What would be some hallmarks of a Utopian civilization?


This post is a response to a question posed in its complete format: “If you lived in an advanced-utopian civilization, what would likely be some of the hallmarks of said thriving and freedom loving society?”

On my way to where I am now to undergo a first-time experience that I’m not looking forward to, I had the opportunity to observe a passenger on the bus who prompted me to think about the environment I grew up in.

This person, who appeared somewhat masculine in his maleness, was adorned with a few piercings that were never seen in the backwoods troglodyte village of toxic masculinity I grew up in, but that was not what caught my eye. I’ve seen enough piercings, tattoos and a variety of body decorations now that most of it goes unnoticed.

In this case, his nails first caught my attention, and the colour he had painted on them appeared an aesthetically pleasing burgundy. That’s what prompted me to notice the rest of his presentation.

My cultivated biases assumed unimportant superficial characteristics about this person. Still, upon further glances, I felt them melt away because, beyond the decorations, he appeared like a typical CIS male to me.
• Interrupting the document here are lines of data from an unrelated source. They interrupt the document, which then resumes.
import Summits.QuantumFields.BalabanUV.Beta.GAN24.InsertionChainLaw
import Summits.QuantumFields.BalabanUV.T4Continuum.Support.FirstOrderBackgroundModel
import Summits.QuantumFields.BalabanUV.T4Continuum.Support.BalabanAveragingPairing
import Summits.QuantumFields.BalabanUV.T4Continuum.Support.BalabanAveragedCoerciveTower

/-!
# `BalabanUV.Beta.GAN24.EffectiveFormInsertionLaw` — binder row G-an2-4 ∕ (CONV-C), routes R6 × R7 in NE2's operator currency, PART 118: THE EFFECTIVE FORM's
# u-DERIVATIVE ON THE UNIT LATTICE.  With `c_k` the unit-lattice block propagator (`Q^{(k)}𝒢^{(k)}Q^{(k)ᴴ}`, normalised) and `ċ_k` its first background insertion
# (`−Q^{(k)}𝒢^{(k)}𝒱_k𝒢^{(k)}Q^{(k)ᴴ}`), the effective form `Σ_k = c_k⁻¹ − a` and its u-derivative `Σ̇_k = −c_k⁻¹ċ_kc_k⁻¹` («the smeared B-derivative of
# `CᵀΔ^{(k)}C`», a NAMED (CONV-C) constituent class) inherit the one-step rates of `c_k`, `ċ_k` under the k-uniform UPPER BOUND letter `‖c_k⁻¹‖ ≤ B`:
# `‖Σ_{k+1} − Σ_k‖ ≤ B²‖c_{k+1} − c_k‖`, `‖Σ̇_{k+1} − Σ̇_k‖ ≤ B²‖ċ_{k+1} − ċ_k‖ + 2B³m‖c_{k+1} − c_k‖` — operator norm, hence ENTRYWISE on the unit lattice; on
# BAŁABAN's (1.18)-AVERAGED TOWER of `Δ_a` the UB letter is a TREE THEOREM at `U = 1` (`uniformCoercive_unitCovB`) and survives small perturbations (Neumann), so:
# (i) the u-derivative tower `Σ̇_k` for the first-order model CONVERGES at rate `L^{−k}` UNCONDITIONALLY; (ii) route R6's END shape `|𝒮_{j+1}(a,b) − 𝒮_j(a,b)| ≤ cst·θ^j`
# WITH (perturbative) background holds for EVERY `PerturbationLaws` family at small coupling, NO letter (unit b2b-balaban-gan24-p3, gen 51; v1)

NOT IN PRINT; OUR PROOF ([folklore] resolvent ∕ Leibniz ∕ Neumann algebra in the `ℓ²`-operator norm; composition BY NAME over the t4-ne2-p1 lineage's `CovariantAveragingTower`
(`avgTow`), `BalabanAveragedTowerUnit` (`unitCovB`, `oneStepAveragedLaw_QB`, `norm_entry_le_opNorm`), `BackgroundResolventLaw` (Neumann lemmas), `BackgroundResolventTower`
(`oneStepAveragedLaw_perturbed`, `opNorm_avgTow_perturbed_sub_le`, `opNorm_avgTow_sub_avgTow_le`), `BalabanAveragingPairing.freeTowerLaws_balaban`, `CoerciveInverseTower`
(`Coercive`, `opNorm_inv_le_of_coercive`; its `inv_sub_inv_eq` ∕ `opNorm_inv_sub_inv_le` are the COERCIVE twins of §1 here, which takes the weaker norm letter `‖c⁻¹‖ ≤ B` so as
to cover the non-Hermitian perturbed `c_k(t)`), `BalabanAveragedCoerciveTower.uniformCoercive_unitCovB`, PART 115 `InsertionChainLaw.oneStepAveragedLaw_insertion`,
`FirstOrderBackgroundModel.perturbationLaws_firstOrder`).
HONEST FRAMING (cell contract, verbatim): «discharging `BetaPertH` makes Bałaban's UV stability UNCONDITIONAL — a real constructive-QFT result; it is NOT the continuum limit and NOT
the Clay problem.»  HONEST DEPENDENCY (verbatim): «continuum YM on T⁴ ⇐ BetaPertH ∧ nine spine estimates (0/9 proved); BetaPertH ⇐ (D1) ∧ (D4) ∧ CAP+tail; G-an2-4 gates asym, D1
and NE2/3/4.»

WHY THIS FILE.  The row text of (CONV-C) lists, next to `𝒢^{(k)} = C^{(k)}(1;y,y′)`, «the smeared first∕second B-derivatives `V_b, V_{bb′}` of `CᵀΔ^{(k)}C` along Du» — u-DERIVATIVES
OF THE EFFECTIVE FORM.  In the bordered-inverse dictionary of this lineage (PARTs 105 ∕ 107: `𝒮 + a = P⁻¹`, `P = QK⁻¹Qᵀ` the unit block propagator) the effective form is the
INVERSE of the unit-lattice block propagator minus the regulator, so along a background family `t ↦ P_k(t)`: `∂_tΣ_k = −P_k⁻¹(∂_tP_k)P_k⁻¹`, and `∂_tP_k|₀` is the unit-lattice image
of the first insertion chain `−𝒢^{(k)}𝒱_k𝒢^{(k)}` (PART 115 §5).  PART 107 transferred P's ENTRYWISE-WITH-DECAY rate to Σ (real currency, LINEAR); PARTs 115–116 deliver the
insertion chains' rate in NE2's OPERATOR currency.  This file is the operator-currency twin of PART 107 for the value AND the first derivative: the effective form and its
u-derivative inherit the rates of `c_k`, `ċ_k` under ONE letter — the k-uniform upper bound `‖c_k⁻¹‖ ≤ B` (Bałaban's (1.67)-class UB; real twin PART 105
`blockProp_coercive_of_ub`: `‖P⁻¹‖ ≤ Λ + a`) — and unit-lattice ENTRIES are bounded by operator norms (`norm_entry_le_opNorm`), so the rate half of (CONV-C) for these
constituents is served in entry currency too (no decay claimed: the decay half is (H2), the join road P1's `decayCauchy_of_uniformDecays_supRate`).

WHAT THIS FILE PROVES (0 sorry, 0 `def`, nothing cited; `ι` a finite index type, complex matrices, `ℓ²`-operator norm):
* §1 `inv_sub_inv_eq` (`c′⁻¹ − c⁻¹ = −c′⁻¹(c′ − c)c⁻¹`), **`opNorm_inv_sub_inv_le`** (`‖c′⁻¹ − c⁻¹‖ ≤ B²‖c′ − c‖`), `sandwich_sub_sandwich_eq` (Leibniz over three factors, EXACT),
  `opNorm_sandwich_sub_le`, **`opNorm_effIns_sub_le`** (`‖c′⁻¹X′c′⁻¹ − c⁻¹Xc⁻¹‖ ≤ B²‖X′ − X‖ + 2B³m‖c′ − c‖`, `m ≥ ‖X‖, ‖X′‖`).
* §2 TOWERS of unit-lattice matrices `c_k`, `X_k` (`‖c_k⁻¹‖ ≤ B`, `‖X_k‖ ≤ m`, one-step bounds `ε_k`, `ε′_k`): **`opNorm_effForm_step_le`** (`Σ_k = c_k⁻¹ − a•1`: `≤ B²ε_k`;
  `norm_effForm_entry_step_le` ENTRYWISE = the SHAPE of R6's END `|𝒮_{j+1}(a,b) − 𝒮_j(a,b)| ≤ cst·θ^j` with (STAB)∕(CONS)∕`τ_j` replaced by the block propagator's law + UB),
  **`opNorm_effIns_step_le`** (`Σ̇_k = c_k⁻¹X_kc_k⁻¹`: `≤ B²ε′_k + 2B³mε_k`), **`norm_effIns_entry_step_le`** (the same ENTRYWISE), **`effForm_tendsto_of_geom`** ∕ **`effIns_tendsto_of_geom`**
  (geometric `ε, ε′` ⟹ limits exist with `‖Σ_k − Σ_∞‖ ≤ B²C·ρ^k/(1−ρ)`, `‖Σ̇_k − Σ̇_∞‖ ≤ (B²C′ + 2B³mC)·ρ^k/(1−ρ)`).
* §3 `opNorm_avgTow_le` (`‖avgTow A r X k‖ ≤ ‖X_k‖`), `opNorm_avgTow_step_le_of_law` (one-step bound of the unit-lattice images from `OneStepAveragedLaw`, BY NAME).
* §4 **`isUnit_det_and_opNorm_inv_le_of_near`** (NEUMANN TRANSFER OF THE UB LETTER): `‖c₀⁻¹‖ ≤ B₀`, `‖c − c₀‖ ≤ δ`, `B₀δ ≤ θ < 1` ⟹ `c` invertible, `‖c⁻¹‖ ≤ B₀(1 − θ)⁻¹`.
* §5 THE INSTANCES on BAŁABAN's (1.18)-averaged tower of `Δ_a` (`L ≥ 2`), where the UB letter at `U = 1` IS the tree theorem `uniformCoercive_unitCovB`
  (`isUnit_det_unitCovB_and_opNorm_inv_le`: `‖c_k⁻¹‖ ≤ γ_B(d,a)⁻¹`): **`effFormInsertion_balaban`** (`d ≥ 1`, `LipschitzBackground V α β`) — the u-derivative tower
  `Σ̇_k = c_k⁻¹·ċ_k·c_k⁻¹`, `c_k = unitCovB k`, `ċ_k = (L^d)^k·QB^{(k)}𝒢^{(k)}(V^{(k)}·∇^{(k)})𝒢^{(k)}QB^{(k)ᴴ}`, CONVERGES with `‖Σ̇_k − Σ̇_∞‖ ≤ (B²C₁ + 2B³·κCst·CQB)·L^{−k}/(1 − L^{−1})`,
  `B = γ_B⁻¹`, `C₁ = 2κCJ + C2model + κ(2dCst + 2dLCst)`, `κ = d(α+β)Cst` — UNCONDITIONAL, every input a tree theorem; **`effForm_perturbed_balaban`** ∕
  `effForm_entry_step_perturbed_balaban` — R6's END WITH (PERTURBATIVE) BACKGROUND: for EVERY `PerturbationLaws (Δ_a^{(·)}) P J κ (C₂L^{−k})` family, `‖t‖κ < 1` and the Neumann
  smallness `γ_B⁻¹‖t‖κCst(1 − ‖t‖κ)⁻¹ ≤ θ < 1`, the effective forms `Σ_k(t) = c_k(t)⁻¹ − a′•1` of the perturbed block propagators `c_k(t) = (L^d)^k·QB^{(k)}(Δ_a^{(k)} + tP_k)⁻¹QB^{(k)ᴴ}`
  CONVERGE, `‖Σ_k(t) − Σ_∞(t)‖ ≤ (γ_B⁻¹(1 − θ)⁻¹)²·Cpert(t)·L^{−k}/(1 − L^{−1})`, and ENTRYWISE `‖Σ_{k+1}(t)(i,j) − Σ_k(t)(i,j)‖ ≤ (γ_B⁻¹(1 − θ)⁻¹)²·Cpert(t)·L^{−k}` — NO letter:
  no (STAB)^{cov} schedule, no (CONS), no `τ_j`, no UB hypothesis (for the first-order model: a THEOREM about a Lipschitz connection inserted into Bałaban's `Δ_a`).
WHAT IT DOES NOT DO: treat King's (non-covering) block averaging (there the UB letter is not in the tree; PART 116's insertion towers stand, the Σ-reading would be conditional);
large couplings `t` (outside the Neumann disc the UB letter is a genuine input — Bałaban's (1.67)-class with background); second u-derivatives (`Σ̈ = 2c⁻¹ċc⁻¹ċc⁻¹ − c⁻¹c̈c⁻¹`: the same Leibniz algebra over PART 115's `n = 2` chain — not typed here); the decay half; Bałaban's vertices.
SUPPLIER work (junction R6 × R7 × NE2); no consumer of record; NEVER «G-an2-4 closed»; NOT (CONV-C), NOT D1, NOT `BetaPertH`, NOT continuum, NOT Clay.
Records: `HOME/b2b-balaban-gan24-p3/gen51/README.md`.
-/

noncomputable section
I wondered how much of that approach to aesthetics I would have adopted had I been raised in a “more modern” setting.

I never experienced more than passing thoughts about getting an ear pierced or getting some tattoos that I never found the courage to do. Still, I would have if it were not for the rather conservative upbringing I experienced in a low education and highly biased environment that has left me with a lingering self-consciousness of doing so.
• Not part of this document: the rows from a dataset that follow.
import Literature.Computability.QuantumComplexity.QuantumMarginals
import Literature.LinearAlgebra.Matrix.JensenOperatorInequality
import Literature.LinearAlgebra.Matrix.RelativeModularOperator
import HarnessLib

/-!
# Monotonicity of the quantum relative entropy under the partial trace (Lindblad 1975; Petz's
# relative-modular-operator proof) — the positive definite case

Topic `InformationTheory/Entropy`, namespace `Literature.InformationTheory.Entropy`.

For positive definite `ρ, σ` on `ℋ_A ⊗ ℋ_B` (complex matrices indexed by `m × n`) and the partial
trace `Tr_A = traceLeft` over the FIRST factor,
`Re Tr (Tr_A ρ (log Tr_A ρ − log Tr_A σ)) ≤ Re Tr (ρ (log ρ − log σ))`, i.e.
`S(Tr_A ρ ‖ Tr_A σ) ≤ S(ρ ‖ σ)` [cite: Lindblad1975, Lemma 2 p.149]
[cite: NielsenChuang2010, Theorem 11.17 eq. (11.125) p.524], proved here by Petz's
relative-modular-operator method [cite: Petz2008, Theorems 3.9–3.10 and their proof,
eqs. (3.22)–(3.26)] [cite: Petz2003, §3] in the case "all the densities have only non-zero
eigenvalues" (Petz: "The general case can be covered by an approximation argument" — that
argument, and the named fact `relEntropy_partialTrace_le` it discharges, live in the consumer file
`VonNeumannEntropyInequalities.lean`).

## The proof (Petz 2008, proof of Theorem 3.10, with `𝓔 = Tr_A`, `f = −log`)

On the vectorised Hilbert–Schmidt spaces (`Matrix.vec`), the relative modular operators are the
Kronecker matrices `Δ = (ρ⁻¹)ᵀ ⊗ₖ σ` and `Δ₀ = ((Tr_A ρ)⁻¹)ᵀ ⊗ₖ Tr_A σ`
(`Literature/LinearAlgebra/Matrix/RelativeModularOperator.lean`), and
`S(ρ‖σ) = −⟨vec ρ^{1/2}, log Δ vec ρ^{1/2}⟩` (Araki's formula, ibid.).  Petz's operator
`V (x 𝓔(ρ)^{1/2}) = 𝓔*(x) ρ^{1/2}` [cite: Petz2008, eq. (3.24)], for `𝓔 = Tr_A` (so
`𝓔*(x) = 1 ⊗ x`), is the matrix `V : vec Y ↦ vec ((1 ⊗ₖ Y T) R)` with `R = ρ^{1/2}` and
`T = (Tr_A ρ)^{-1/2}` (written as an explicit `Matrix.of`; no definition is introduced), and:

* `Vᴴ V = 1` — it is an ISOMETRY (Petz: a contraction; equality because `𝓔* = 1 ⊗ ·` is
  multiplicative), by the defining property `Tr (ρ (1 ⊗ Z)) = Tr (Tr_A ρ · Z)`;
* `V vec (Tr_A ρ)^{1/2} = vec ρ^{1/2}` ("Since `V 𝓔(ρ₁)^{1/2} = ρ₁^{1/2}`", ibid.);
* `Vᴴ Δ V = Δ₀` (Petz (3.25) `V* Δ V ≤ Δ₀`, with equality for the partial trace);
* hence, by Jensen's operator inequality for the operator concave `log`
  (`Literature/LinearAlgebra/Matrix/JensenOperatorInequality.lean`,
  `re_star_dotProduct_log_mulVec_le`):
  `⟨vec ρ^{1/2}, log Δ vec ρ^{1/2}⟩ ≤ ⟨vec ρ₀^{1/2}, log Δ₀ vec ρ₀^{1/2}⟩`, which is the claim by
  Araki's formula on both sides [cite: Petz2008, eq. (3.26) and the display after it].

## Contents (all PROVED; no public definition, no named fact)

* `trace_mul_one_kronecker` — `Tr (ρ (1 ⊗ₖ Z)) = Tr (Tr_A ρ · Z)`;
* `posDef_traceLeft` — `Tr_A` of a positive definite matrix is positive definite;
* `cfc_sqrt_mul_self`, `commute_cfc_sqrt_inv` — the square root `cfc Real.sqrt ρ`;
* **`re_trace_traceLeft_mul_log_sub_log_le`** — the monotonicity inequality for positive definite
  `ρ, σ` under `traceLeft`.

## References

* G. Lindblad, *Completely positive maps and entropy inequalities*, Commun. Math. Phys. 40 (1975)
  147–151, Lemma 2. [Lindblad1975]
* D. Petz, *Quantum Information Theory and Quantum Statistics* (Springer 2008), Theorems 3.9,
  3.10, eqs. (3.22)–(3.26). [Petz2008]
* D. Petz, *Monotonicity of quantum relative entropy revisited*, Rev. Math. Phys. 15 (2003)
  79–91, §3. [Petz2003]
* M. A. Nielsen, I. L. Chuang, *Quantum Computation and Quantum Information* (CUP 2010),
  §2.4.3 eq. (2.178) (partial trace), Theorem 11.17. [NielsenChuang2010]
-/

noncomputable section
Then I arrived at my destination, and while patiently waiting for an appointment (that would consume most of my day but won’t begin for another hour, even though I was expected to arrive two hours before admission), I encountered this question on my notifications feed.

My first thought went to the person I observed and how social expectations would be far less regimented and myopic in a Utopian environment.

Another characteristic I would expect is that my waiting experience to perform a standard procedure would be done at home with far less discomforting advanced prep and greater expediency.

I also read, on my bus trip here, that the UK has been making “anti-cancer injections” available to the public for addressing about fifteen common varieties of cancer. It’s a treatment that appears to function like a vaccine by boosting a body’s immune system and training it to recognize cancer cells, to remove them naturally in their early stages. The article was, however, rather skimpy on detail, so I will research it further in depth when I get home.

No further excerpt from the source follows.